Continuidad en los parques
Había empezado a leer una novela unos
días antes. La abandonó por negocios urgentes, volvió a abrirla cuando
regresaba en tren a la finca: se dejaba interesar lentamente por la trama, por
el dibujo de los personajes. Esa tarde, después de escribir una carta a su
apoderado y discutir con el mayordomo una cuestión de aparcerías, volvió al
libro en la tranquilidad del estudio que miraba hacia el parque de los robles.
Arrellanado en su sillón favorito, de espaldas a la puerta que lo hubiera molestado
como una irritante posibilidad de instrucciones, dejó que su mano izquierda
acariciara una y otra vez el terciopelo verde y se puso a leer los últimos
capítulos. Su memoria retenía sin esfuerzo los nombres y las imágenes de los
protagonistas;l a ilusión novelesca lo ganó casi en seguida. Gozaba del placer
casi perverso de irse desgajando línea a línea de lo que le rodeaba, y sentir a
la vez que su cabeza descansaba cómodamente en el terciopelo del alto respaldo,
que los cigarrillos seguían al alcance de la mano, que más allá de los
ventanales danzaba el aire del atardecer bajo los robles. Palabra a palabra,
absorbido por la sórdida disyuntiva de los héroes, dejándose ir hacia las
imágenes que se concertaban y adquirían color y movimiento, fue testigo del
último encuentro en la cabaña del monte. Primero entraba la mujer, recelosa;
ahora llegaba el amante, lastimada la cara por el chicotazo de una rama.

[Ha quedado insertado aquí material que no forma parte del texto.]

import Mathlib
import Summits.Ventures.PercRepro2.M9LatticeHarris
import Summits.Ventures.PercRepro2.M9QuadHarris

/-!
# The quad inequality for the sharpened crux (blind cell PercRepro2, p3 g35, 2026-08-29;
`proofs/P3-NPHDR.md` §5′)

The same hypercube data as `M9QuadHarris` (`ℓ` the link indicator of the `Y`-side set,
`HY ≤ HW` the `p ~_Y q` counts of the two extreme co-fibres of a quad), now with the CLEAN
`K`-points removed from the one-sided part: `N₂` counts the dead patterns whose `K`-point still
has a `Y`-link, and the counting of §5′(c′) gives `N₂ ≥ 2·ℓ univ` whenever the doubly-reached
part is non-zero.  **The 2EXHD quad inequality** (`quad_two_ex_hd_nonpos`): under
`ℓ univ = 1 → 2 ≤ N₂`, `2·Σ_{∅ ≠ S ≠ univ} (1 − ℓ S)(HY S − HW Sᶜ) + N₂·(HY ∅ − HW univ) ≤ 0`.
The proof is the one of `quad_sum_nonpos` with the one-sided bound `N₂·(HY ∅ − HW univ) ≤
2·ℓ univ·(HW ∅ − HW univ)`, after which Harris on the full cube closes at once.  Own work;
std axioms.
-/

namespace Summit.Ventures.PercRepro2

namespace M9Reduce

open Finset

variable {ι : Type*} [Fintype ι] [DecidableEq ι]

/-- **The 2EXHD quad inequality.** -/
theorem quad_two_ex_hd_nonpos [Nonempty ι] {ℓ HY HW : Finset ι → ℤ} (hℓ : Monotone ℓ)
    (hℓ0 : ∀ S, 0 ≤ ℓ S) (hℓ1 : ∀ S, ℓ S ≤ 1) (hℓe : ℓ ∅ = 0) (hW : Monotone HW)
    (hYW : ∀ S, HY S ≤ HW S) {N₂ : ℤ} (hN₂0 : 0 ≤ N₂) (hN₂ : ℓ univ = 1 → 2 ≤ N₂) :
    2 * (∑ S ∈ (proper : Finset (Finset ι)), (1 - ℓ S) * (HY S - HW Sᶜ)) +
      N₂ * (HY ∅ - HW univ) ≤ 0 := by
  -- Step 1: `HY ≤ HW` in the doubly-reached part
  have h1 : ∑ S ∈ (proper : Finset (Finset ι)), (1 - ℓ S) * (HY S - HW Sᶜ) ≤
      ∑ S ∈ (proper : Finset (Finset ι)), (1 - ℓ S) * (HW S - HW Sᶜ) := by
    refine Finset.sum_le_sum (fun S _ => ?_)
    have := hℓ1 S
    have := hYW S
    nlinarith
  -- Step 2: antisymmetry turns `(1 − ℓ)` into `−ℓ`
  have h2 : ∑ S ∈ (proper : Finset (Finset ι)), (1 - ℓ S) * (HW S - HW Sᶜ) =
      ∑ S ∈ (proper : Finset (Finset ι)), ℓ S * (HW Sᶜ - HW S) := by
    have hz := sum_proper_sub_compl (ι := ι) HW
    have : ∑ S ∈ (proper : Finset (Finset ι)), (1 - ℓ S) * (HW S - HW Sᶜ) =
        ∑ S ∈ (proper : Finset (Finset ι)), (HW S - HW Sᶜ) +
          ∑ S ∈ (proper : Finset (Finset ι)), ℓ S * (HW Sᶜ - HW S) := by
      rw [← Finset.sum_add_distrib]
      refine Finset.sum_congr rfl (fun S _ => ?_)
      ring
    rw [this, hz, zero_add]
  -- Step 3: the dirty one-sided part pays `2 ℓ univ` units
  have hneg : HY ∅ - HW univ ≤ 0 := by
    have := hYW ∅
    have := hW (Finset.empty_subset (univ : Finset ι))
    linarith
  have hnegW : HW ∅ - HW univ ≤ 0 := by
    have := hW (Finset.empty_subset (univ : Finset ι))
    linarith
  have h3 : N₂ * (HY ∅ - HW univ) ≤ 2 * ℓ univ * (HW ∅ - HW univ) := by
    have hYW0 := hYW ∅
    have hu0 := hℓ0 univ
    have hu1 := hℓ1 univ
    rcases Int.le_iff_lt_or_eq.1 hu1 with hlt | heq
    · -- `ℓ univ = 0`
      have h0 : ℓ univ = 0 := by omega
      rw [h0]
      nlinarith
    · have h2N := hN₂ heq
      rw [heq]
      nlinarith
  -- Step 4: Harris on the full cube
  have hall : ∑ S : Finset ι, ℓ S * (HW Sᶜ - HW S) =
      ∑ S ∈ (proper : Finset (Finset ι)), ℓ S * (HW Sᶜ - HW S) + ℓ univ * (HW ∅ - HW univ) := by
    have hu : (univ : Finset ι) ∉ (proper : Finset (Finset ι)) := by
      rw [mem_proper]; tauto
    have he : (∅ : Finset ι) ∉ insert (univ : Finset ι) (proper : Finset (Finset ι)) := by
      simp only [Finset.mem_insert, mem_proper, not_or]
      exact ⟨Finset.univ_nonempty.ne_empty.symm, fun h => h.1 rfl⟩
    have hcover : (univ : Finset (Finset ι)) =
        insert (∅ : Finset ι) (insert (univ : Finset ι) (proper : Finset (Finset ι))) := by
      ext S
      simp only [Finset.mem_univ, Finset.mem_insert, mem_proper, true_iff]
      tauto
    rw [hcover, Finset.sum_insert he, Finset.sum_insert hu, hℓe]
    simp only [zero_mul, zero_add, Finset.compl_univ]
    ring
  have hH := sum_link_mul_sub_nonpos hℓ hW
  rw [hall] at hH
  nlinarith [h1, h2, h3, hH]

end M9Reduce

end Summit.Ventures.PercRepro2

Admirablemente restañaba ella la sangre con sus besos, pero él rechazaba las
caricias, no había venido para repetir las ceremonias de una pasión secreta,
protegida por un mundo de hojas secas y de senderos furtivos. El puñal se
entibiaba contra el pecho, y debajo latía la libertad agazapada. Un diálogo
anhelante corría por las páginas como un arroyo de serpientes, y sentía que
todo estaba decidido desde siempre. Hasta esas caricias que enredaban el cuerpo
del amante como queriendo retenerlo y disuadirlo, dibujaban abominablemente la
figura de otro cuerpo que era necesario destruir. Nada había sido olvidado:
coartadas, azares, posibles errores. A
partir de esa hora cada instante tenía su empleo minuciosamente
atribuido. El doble repaso despiadado se interrumpía apenas para que una mano
acariciara una mejilla. Empezaba a anochecer.
Sin mirarse ya, atados rígidamente a la tarea que los esperaba, se separaron en la puerta de la cabaña. Ella debía seguir por la senda que iba al norte. Desde la senda opuesta él se volvió un instante para verla correr con el pelo suelto, Corrió a su vez, parapetándose en los árboles y los setos, hasta distinguir en la bruma malva del crepúsculo la alameda que lleva a la casa. Los perros no debían ladrar y no ladraron. El mayordomo no estaría a esa hora, y no estaba. Subió los tres peldaños del patio y entró. Desde la sangre galopando en sus oídos le llegaban las palabras de la mujer: primero una sala azul, después una galería, una escalera alfombrada. En lo alto dos puertas. Nadie en la primera habitación, nadie en la segunda. La puerta del salón, y entonces el puñal en la mano, la luz de los ventanales, el alto respaldo de un sillón de terciopelo verde. La cabeza del hombre en el sillón leyendo una novela.